(Saved entries)
◇ ◇ ◇ ◇

import Mathlib
import HarnessLib
import Summits.NavierStokesRegularity.NavierStokesRegularity.Theorems.LocalVelCompTubeDoorLocalPointZoomVelSlices

/-!
# Door S11 `LocalTubeDoorHelicity` (nsreg-p1 ROUND-11, the FROBENIUS / helicity-density window door), zoom crux K1‴
# `LocalPointZoomVelCurlSlices` — local point zoom with pointwise VELOCITY AND VORTICITY convergence on every slice,
# along ONE common subsequence

Cell ns-regularity-ideate, seat p6 (route-directed support for the door family LocalSineTubeDoor → PoloidalWindowDoor →
LocalVelCompTubeDoor (S10) → S11; anchor `--supports stmt-NavierStokesRegularity-20017`, the zoom item of route
LocalSineTubeDoor whose frame is re-used; edge re-pointed at birth).  The statement of `localPointZoomVelCurlSlices` is the
text of K1‴ in nsreg-p1's `r11/Sketch11.lean` with the profile class `IsTypeIProfile C v` spelled out as its four clauses
(Type-I rate, continuity on the open slab, unit-viscosity Oseen–Duhamel identity, divergence-free slices) — exactly the
clause list of the tree theorems `localPointZoomSlices` (vorticities) and `localPointZoomVelSlices` (velocities), of which
this is the CONJUNCTION ALONG ONE SUBSEQUENCE: both tree theorems read their convergence off the same local zoom frame
`localTreeZoomFrame` (same scales `R λⱼ / 2`, same profile `v₁`), so no second subsequence extraction is needed — for
`σ = √(−s)` the frame rescales to `(v', π', σλⱼ, σ•w∘Φ_σ, σ•v₁∘Φ_σ)` (`zoom_zoom`, `eLpNorm_uncurry_zoom`,
`ae_eq_restrict_comp_stAffine`, `rate_smul_stPull` / `cont_smul_stPull` / `mild_smul_stPull`) and BOTH interior upgrades at
time `−1` of the rescaled frame — `localZoomFrame_tendsto` (velocity) and `localZoomFrame_curl_tendsto` (vorticity) — are
the two convergences at time `s` of the original one.

WHAT THIS IS NOT: not a claim about Navier–Stokes regularity; a blow-up/compactness lemma (local Type I, not backward
bounded ⇒ a Type-I Oseen-mild tangent flow with singular apex attracting the rescaled velocities AND vorticities pointwise
on every slice) for a door route that is not yet staged (bears_on LADDER-NS N0).
-/

noncomputable section

-- the summit and its single sub-problem share the name (CONVENTIONS §1), as in every Theorems file
set_option linter.dupNamespace false

namespace Summit.NavierStokesRegularity.NavierStokesRegularity.Theorems.LocalHelicityTubeDoorLocalPointZoomVelCurlSlices

open MeasureTheory Set Function Filter Topology TopologicalSpace Metric
open Literature.Analysis Literature.Analysis.FluidPDE Literature.Analysis.FluidPDE.SereginSverak2009
open Summit.NavierStokesRegularity.NavierStokesRegularity.Theorems
open Summit.NavierStokesRegularity.NavierStokesRegularity.Theorems.LocalSineTubeDoorLocalPointZoomFrame
open Summit.NavierStokesRegularity.NavierStokesRegularity.Theorems.LocalSineTubeDoorLocalPointZoomCurl
open Summit.NavierStokesRegularity.NavierStokesRegularity.Theorems.LocalSineTubeDoorLocalPointZoomSlices
open Summit.NavierStokesRegularity.NavierStokesRegularity.Theorems.LocalVelCompTubeDoorLocalPointZoomVel
open scoped NNReal ENNReal

/-- **LOCAL POINT ZOOM LIMIT WITH VELOCITY AND VORTICITY SLICES** (K1‴ of nsreg-p1 ROUND-11, door S11
`LocalTubeDoorHelicity`): at a point where a classical Leray–Hopf flow from rapidly decaying data is LOCALLY Type I but
not backward bounded, some zoom sequence `λⱼ → 0⁺` of unit-viscosity rescalings converges to a Type-I-rate, continuous,
Oseen-mild, divergence-free profile `v` with backward-singular apex, and at EVERY `s < 0` and every `y` BOTH the rescaled
velocities `(λⱼ/ν) u(T + λⱼ²s/ν, x₀ + λⱼy) → v(s,y)` AND the rescaled vorticities
`(λⱼ²/ν) curl u(T + λⱼ²s/ν, ·)(x₀ + λⱼy) → curl (v s) y` — along ONE common sequence `λⱼ`. -/
theorem localPointZoomVelCurlSlices :
    ∀ (ν T : ℝ), 0 < ν → 0 < T → ∀ (u : ℝ → EuclideanSpace ℝ (Fin 3) → EuclideanSpace ℝ (Fin 3))
      (p : ℝ → EuclideanSpace ℝ (Fin 3) → ℝ),
    Literature.Analysis.FluidPDE.IsClassicalNSSolutionOn (Set.Ico 0 T) ν 0 u p →
    Literature.Analysis.FluidPDE.IsLerayHopfOn T ν 0 (u 0) u →
    Literature.Analysis.FluidPDE.HasRapidSpatialDecay (u 0) →
    ∀ (x₀ : EuclideanSpace ℝ (Fin 3)) (ρ M : ℝ), 0 < ρ →
    (∀ t ∈ Set.Ico 0 T, T - ρ ^ 2 < t → ∀ x ∈ Metric.ball x₀ ρ, ‖u t x‖ * Real.sqrt (ν * (T - t)) ≤ M) →
    ¬ Literature.Analysis.FluidPDE.IsBackwardBoundedAt u T x₀ →
    ∃ (C : ℝ) (v : ℝ → EuclideanSpace ℝ (Fin 3) → EuclideanSpace ℝ (Fin 3)) (lam : ℕ → ℝ),
      (∀ j, 0 < lam j) ∧ Filter.Tendsto lam Filter.atTop (nhds 0) ∧
      (Literature.Analysis.FluidPDE.HasTypeITimeDecay C v ∧
        ContinuousOn (Function.uncurry v) (Set.Iio (0 : ℝ) ×ˢ Set.univ) ∧
        (∀ s t : ℝ, s < t → t < 0 → ∀ x, v t x =
          Literature.Analysis.UnboundedOperators.heatExtension (v s) (t - s) x -
            Literature.Analysis.FluidPDE.oseenDuhamel 1 s v v t x) ∧
        (∀ t < 0, Literature.Analysis.FluidPDE.VectorCalculus.IsDivFree (v t))) ∧
      Literature.Analysis.FluidPDE.IsBackwardSingularPoint v 0 ∧
      ∀ s < 0, ∀ y,
        Filter.Tendsto (fun j => (lam j / ν) • u (T + lam j ^ 2 * s / ν) (x₀ + lam j • y)) Filter.atTop
          (nhds (v s y)) ∧
        Filter.Tendsto (fun j => (lam j ^ 2 / ν) •
          Literature.Analysis.FluidPDE.curl (u (T + lam j ^ 2 * s / ν)) (x₀ + lam j • y)) Filter.atTop
          (nhds (Literature.Analysis.FluidPDE.curl (v s) y)) := by
  intro ν T hν hT u p hsol hLH _ x₀ ρ M hρ hM hnotbd
  obtain ⟨R, C₁, v', π', lam, w, v₁, Ks, r₁, hR, hlam, hlam0, hball1, hr₁, hr₁1, hKs, hL3, hae, hP,
    hsing₁, hpt⟩ := localTreeZoomFrame hν hT hsol hLH hρ hM hnotbd
  refine ⟨C₁, v₁, fun j => R * (lam j / 2), fun j => mul_pos hR (half_pos (hlam j)),
    by simpa using (hlam0.div_const 2).const_mul R, hP, hsing₁, fun s hs y => ?_⟩
  -- ## the scaling factor `σ = √(−s)`
  have hns : 0 < -s := neg_pos.2 hs
  set σ : ℝ := Real.sqrt (-s) with hσdef
  have hσ : 0 < σ := Real.sqrt_pos.2 hns
  have hσ2 : σ ^ 2 = -s := Real.sq_sqrt hns.le
  have hσne : σ ≠ 0 := hσ.ne'
  -- ## the rescaled frame
  set lam' : ℕ → ℝ := fun j => σ * lam j with hlam'def
  have hlam' : ∀ j, 0 < lam' j := fun j => mul_pos hσ (hlam j)
  have hlam0' : Tendsto lam' atTop (𝓝 0) := by
    show Tendsto (fun j => σ * lam j) atTop (𝓝 0)
    simpa using hlam0.const_mul σ
  set w' : ℝ → (EuclideanSpace ℝ (Fin 3)) → (EuclideanSpace ℝ (Fin 3)) :=
    σ • stPull (σ ^ 2) σ (0 : ℝ) (0 : (EuclideanSpace ℝ (Fin 3))) w with hw'def
  set v₁' : ℝ → (EuclideanSpace ℝ (Fin 3)) → (EuclideanSpace ℝ (Fin 3)) :=
    σ • stPull (σ ^ 2) σ (0 : ℝ) (0 : (EuclideanSpace ℝ (Fin 3))) v₁ with hv₁'def
  have hZZ : ∀ j, (lam' j) • stPull ((lam' j) ^ 2) (lam' j) (0 : ℝ) (0 : (EuclideanSpace ℝ (Fin 3))) v' =
      σ • stPull (σ ^ 2) σ (0 : ℝ) (0 : (EuclideanSpace ℝ (Fin 3)))
        ((lam j) • stPull ((lam j) ^ 2) (lam j) (0 : ℝ) (0 : (EuclideanSpace ℝ (Fin 3))) v') := by
    intro j
    simp only [hlam'def]
    rw [zoom_zoom]
  -- (pt') identification with the zooms of `u` at the scales `R σλⱼ/2`
  have hpt' : ∀ (j : ℕ) (s' : ℝ) (y' : (EuclideanSpace ℝ (Fin 3))),
      ((lam' j) • stPull ((lam' j) ^ 2) (lam' j) (0 : ℝ) (0 : (EuclideanSpace ℝ (Fin 3))) v') s' y' =
        ((R * (lam' j / 2)) / ν) • u (T + (R * (lam' j / 2)) ^ 2 * s' / ν) (x₀ + (R * (lam' j / 2)) • y') := by
    intro j s' y'
    have h := hpt j (σ ^ 2 * s') (σ • y')
    simp only [smul_stPull_apply, zero_add] at h ⊢
    simp only [hlam'def]
    rw [show (σ * lam j) ^ 2 * s' = lam j ^ 2 * (σ ^ 2 * s') by ring,
      show (σ * lam j) • y' = lam j • σ • y' by rw [smul_smul, mul_comm],
      mul_smul, h, smul_smul, smul_smul,
      show σ * (R * (lam j / 2) / ν) = R * (σ * lam j / 2) / ν by ring,
      show T + (R * (lam j / 2)) ^ 2 * (σ ^ 2 * s') / ν = T + (R * (σ * lam j / 2)) ^ 2 * s' / ν by ring,
      show R * (lam j / 2) * σ = R * (σ * lam j / 2) by ring]
  -- (L3') local `L³` convergence of the rescaled zooms to `w'`
  have hus : ∀ f g : ℝ → (EuclideanSpace ℝ (Fin 3)) → (EuclideanSpace ℝ (Fin 3)),
      uncurry (f - g) = uncurry f - uncurry g := fun f g => rfl
  have hL3' : ∀ a : ℝ, 0 < a → Tendsto (fun j => eLpNorm
      (uncurry ((lam' j) • stPull ((lam' j) ^ 2) (lam' j) (0 : ℝ) (0 : (EuclideanSpace ℝ (Fin 3))) v') - uncurry w') 3
      (volume.restrict (parabolicCylinder a (0 : ℝ × (EuclideanSpace ℝ (Fin 3)))))) atTop (𝓝 0) := by
    intro a ha
    have hdiff : ∀ j, uncurry ((lam' j) • stPull ((lam' j) ^ 2) (lam' j) (0 : ℝ) (0 : (EuclideanSpace ℝ (Fin 3))) v') -
        uncurry w' = uncurry (σ • stPull (σ ^ 2) σ (0 : ℝ) (0 : (EuclideanSpace ℝ (Fin 3)))
          ((lam j) • stPull ((lam j) ^ 2) (lam j) (0 : ℝ) (0 : (EuclideanSpace ℝ (Fin 3))) v' - w)) := by
      intro j
      rw [hZZ j]
      funext z
      obtain ⟨s', y'⟩ := z
      simp only [hw'def, uncurry_apply_pair, Pi.sub_apply, smul_stPull_apply, smul_sub]
    have hconst : (‖σ‖ₑ * (ENNReal.ofReal ((σ ^ 2 * σ ^ 3)⁻¹)) ^ (1 / (3 : ℝ≥0∞).toReal)) ≠ ⊤ :=
      ENNReal.mul_ne_top enorm_ne_top
        (ENNReal.rpow_ne_top_of_nonneg (one_div_nonneg.2 ENNReal.toReal_nonneg) ENNReal.ofReal_ne_top)
    have key := ENNReal.Tendsto.const_mul (hL3 (a * σ) (mul_pos ha hσ)) (Or.inr hconst)
    rw [mul_zero] at key
    refine key.congr fun j => ?_
    rw [hdiff j]
    conv_rhs => rw [show a = a * σ / σ by field_simp]
    rw [eLpNorm_uncurry_zoom hσ σ _ (a * σ) three_ne_zero ENNReal.ofNat_ne_top, hus]
  -- (ae') the rescaled limit agrees a.e. with the rescaled profile
  have hslab : stAffine (σ ^ 2) σ (0 : ℝ) (0 : (EuclideanSpace ℝ (Fin 3))) ⁻¹'
      (Iio (0 : ℝ) ×ˢ (univ : Set (EuclideanSpace ℝ (Fin 3)))) =
      Iio (0 : ℝ) ×ˢ (univ : Set (EuclideanSpace ℝ (Fin 3))) := by
    ext z
    simp only [mem_preimage, mem_prod, mem_Iio, mem_univ, and_true, stAffine_fst, zero_add]
    exact ⟨fun h => neg_of_mul_neg_right h (pow_pos hσ 2).le,
      fun h => mul_neg_of_pos_of_neg (pow_pos hσ 2) h⟩
  have hae' : ∀ᵐ x ∂(volume.restrict (Iio (0 : ℝ) ×ˢ (univ : Set (EuclideanSpace ℝ (Fin 3))))),
      uncurry w' x = uncurry v₁' x := by
    have h := ae_eq_restrict_comp_stAffine (f := uncurry w) (g := uncurry v₁) (pow_pos hσ 2) hσ
      (0 : ℝ) (0 : (EuclideanSpace ℝ (Fin 3))) hae
    rw [hslab] at h
    filter_upwards [h] with z hz
    show σ • uncurry w (stAffine (σ ^ 2) σ (0 : ℝ) (0 : (EuclideanSpace ℝ (Fin 3))) z) =
      σ • uncurry v₁ (stAffine (σ ^ 2) σ (0 : ℝ) (0 : (EuclideanSpace ℝ (Fin 3))) z)
    rw [show uncurry w (stAffine (σ ^ 2) σ (0 : ℝ) (0 : (EuclideanSpace ℝ (Fin 3))) z) =
      uncurry v₁ (stAffine (σ ^ 2) σ (0 : ℝ) (0 : (EuclideanSpace ℝ (Fin 3))) z) from hz]
  -- (P') the rescaled profile is in the class (scaling invariance of rate / continuity / mildness)
  have hrate' : HasTypeITimeDecay C₁ v₁' := rate_smul_stPull hP.1 hσ
  have hcont' : ContinuousOn (uncurry v₁') (Iio (0 : ℝ) ×ˢ univ) := cont_smul_stPull hP.2.1 hσ
  have hmild' := mild_smul_stPull hP.2.2.1 hσ
  -- ## common bookkeeping: the time and the scale at slice `s`
  have e2 : ∀ j, T + (R * (σ * lam j / 2)) ^ 2 * (-1) / ν = T + (R * (lam j / 2)) ^ 2 * s / ν := by
    intro j
    have hs' : s = -σ ^ 2 := by rw [hσ2]; ring
    rw [hs']; ring
  have e3 : ∀ j, R * (σ * lam j / 2) * σ⁻¹ = R * (lam j / 2) := by
    intro j
    calc R * (σ * lam j / 2) * σ⁻¹ = R * (lam j / 2) * (σ * σ⁻¹) := by ring
      _ = R * (lam j / 2) := by rw [mul_inv_cancel₀ hσne, mul_one]
  refine ⟨?_, ?_⟩
  · -- ## (i) VELOCITIES: the velocity upgrade at time `−1` of the rescaled frame
    have key := localZoomFrame_tendsto hν hT hsol.smooth_velocity.continuousOn hρ hM hR hball1 hlam'
      hlam0' hr₁ hr₁1 hKs hpt' hL3' hae' hcont' (σ⁻¹ • y)
    have hZ : ∀ j, ((lam' j) • stPull ((lam' j) ^ 2) (lam' j) (0 : ℝ) (0 : (EuclideanSpace ℝ (Fin 3))) v') (-1)
        (σ⁻¹ • y) = σ • (((R * (lam j / 2)) / ν) • u (T + (R * (lam j / 2)) ^ 2 * s / ν)
          (x₀ + (R * (lam j / 2)) • y)) := by
      intro j
      rw [hpt' j (-1) (σ⁻¹ • y)]
      simp only [hlam'def, smul_smul]
      have e4 : R * (σ * lam j / 2) / ν = σ * (R * (lam j / 2) / ν) := by ring
      rw [e2 j, e3 j, e4]
    have hlimit : v₁' (-1) (σ⁻¹ • y) = σ • v₁ s y := by
      simp only [hv₁'def, smul_stPull_apply, smul_smul, mul_inv_cancel₀ hσne, one_smul, zero_add]
      rw [show σ ^ 2 * (-1) = s by rw [hσ2]; ring]
    have key' : Tendsto (fun j => σ • (((R * (lam j / 2)) / ν) •
        u (T + (R * (lam j / 2)) ^ 2 * s / ν) (x₀ + (R * (lam j / 2)) • y))) atTop (𝓝 (σ • v₁ s y)) := by
      rw [← hlimit]
      exact Tendsto.congr hZ key
    have key3 := key'.const_smul σ⁻¹
    simp only [smul_smul, inv_mul_cancel_left₀ hσne, inv_mul_cancel₀ hσne, one_smul] at key3
    exact key3
  · -- ## (ii) VORTICITIES: the vorticity upgrade at time `−1` of the rescaled frame
    have key := localZoomFrame_curl_tendsto hν hT hsol.smooth_velocity.continuousOn hρ hM hR hball1 hlam'
      hlam0' hr₁ hr₁1 hKs hpt' hL3' hae' hrate' hcont' hmild' (σ⁻¹ • y)
    have hcurlZ : ∀ j, curl (((lam' j) • stPull ((lam' j) ^ 2) (lam' j) (0 : ℝ) (0 : (EuclideanSpace ℝ (Fin 3))) v') (-1))
        (σ⁻¹ • y) = (-s) • (((R * (lam j / 2)) ^ 2 / ν) •
          curl (u (T + (R * (lam j / 2)) ^ 2 * s / ν)) (x₀ + (R * (lam j / 2)) • y)) := by
      intro j
      have hfun : ((lam' j) • stPull ((lam' j) ^ 2) (lam' j) (0 : ℝ) (0 : (EuclideanSpace ℝ (Fin 3))) v') (-1) =
          (((R * (lam' j / 2)) / ν) • stPull ((R * (lam' j / 2)) ^ 2 / ν) (R * (lam' j / 2)) T x₀ u)
            (-1) := by
        funext y'
        rw [hpt' j (-1) y', smul_stPull_apply]
        congr 2
        ring
      have e1 : R * (σ * lam j / 2) / ν * (R * (σ * lam j / 2)) = (-s) * ((R * (lam j / 2)) ^ 2 / ν) := by
        rw [← hσ2]; ring
      rw [hfun, curl_smul_stPull]
      simp only [hlam'def, smul_smul]
      rw [e1, show T + (R * (σ * lam j / 2)) ^ 2 / ν * (-1) = T + (R * (lam j / 2)) ^ 2 * s / ν by
        rw [← e2 j]; ring, e3 j]
    have hlimit : curl (v₁' (-1)) (σ⁻¹ • y) = (-s) • curl (v₁ s) y := by
      simp only [hv₁'def]
      rw [curl_smul_stPull]
      simp only [smul_smul, mul_inv_cancel₀ hσne, one_smul, zero_add]
      rw [show σ ^ 2 * (-1) = s by rw [hσ2]; ring, show σ * σ = -s by rw [← hσ2]; ring]
    have key' : Tendsto (fun j => (-s) • (((R * (lam j / 2)) ^ 2 / ν) •
        curl (u (T + (R * (lam j / 2)) ^ 2 * s / ν)) (x₀ + (R * (lam j / 2)) • y))) atTop
        (𝓝 ((-s) • curl (v₁ s) y)) := by
      rw [← hlimit]
      exact Tendsto.congr hcurlZ key
    have key3 := key'.const_smul (-s)⁻¹
    simp only [smul_smul, inv_mul_cancel₀ hns.ne', inv_mul_cancel_left₀ hns.ne', one_smul]
      at key3
    exact key3

end Summit.NavierStokesRegularity.NavierStokesRegularity.Theorems.LocalHelicityTubeDoorLocalPointZoomVelCurlSlices

end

◇ ◇ ◇ ◇

◆ What you need to do
Every line in the data that holds the string "hslab" should be returned.

◆ Result
  have hslab : stAffine (σ ^ 2) σ (0 : ℝ) (0 : (EuclideanSpace ℝ (Fin 3))) ⁻¹'
    rw [hslab] at h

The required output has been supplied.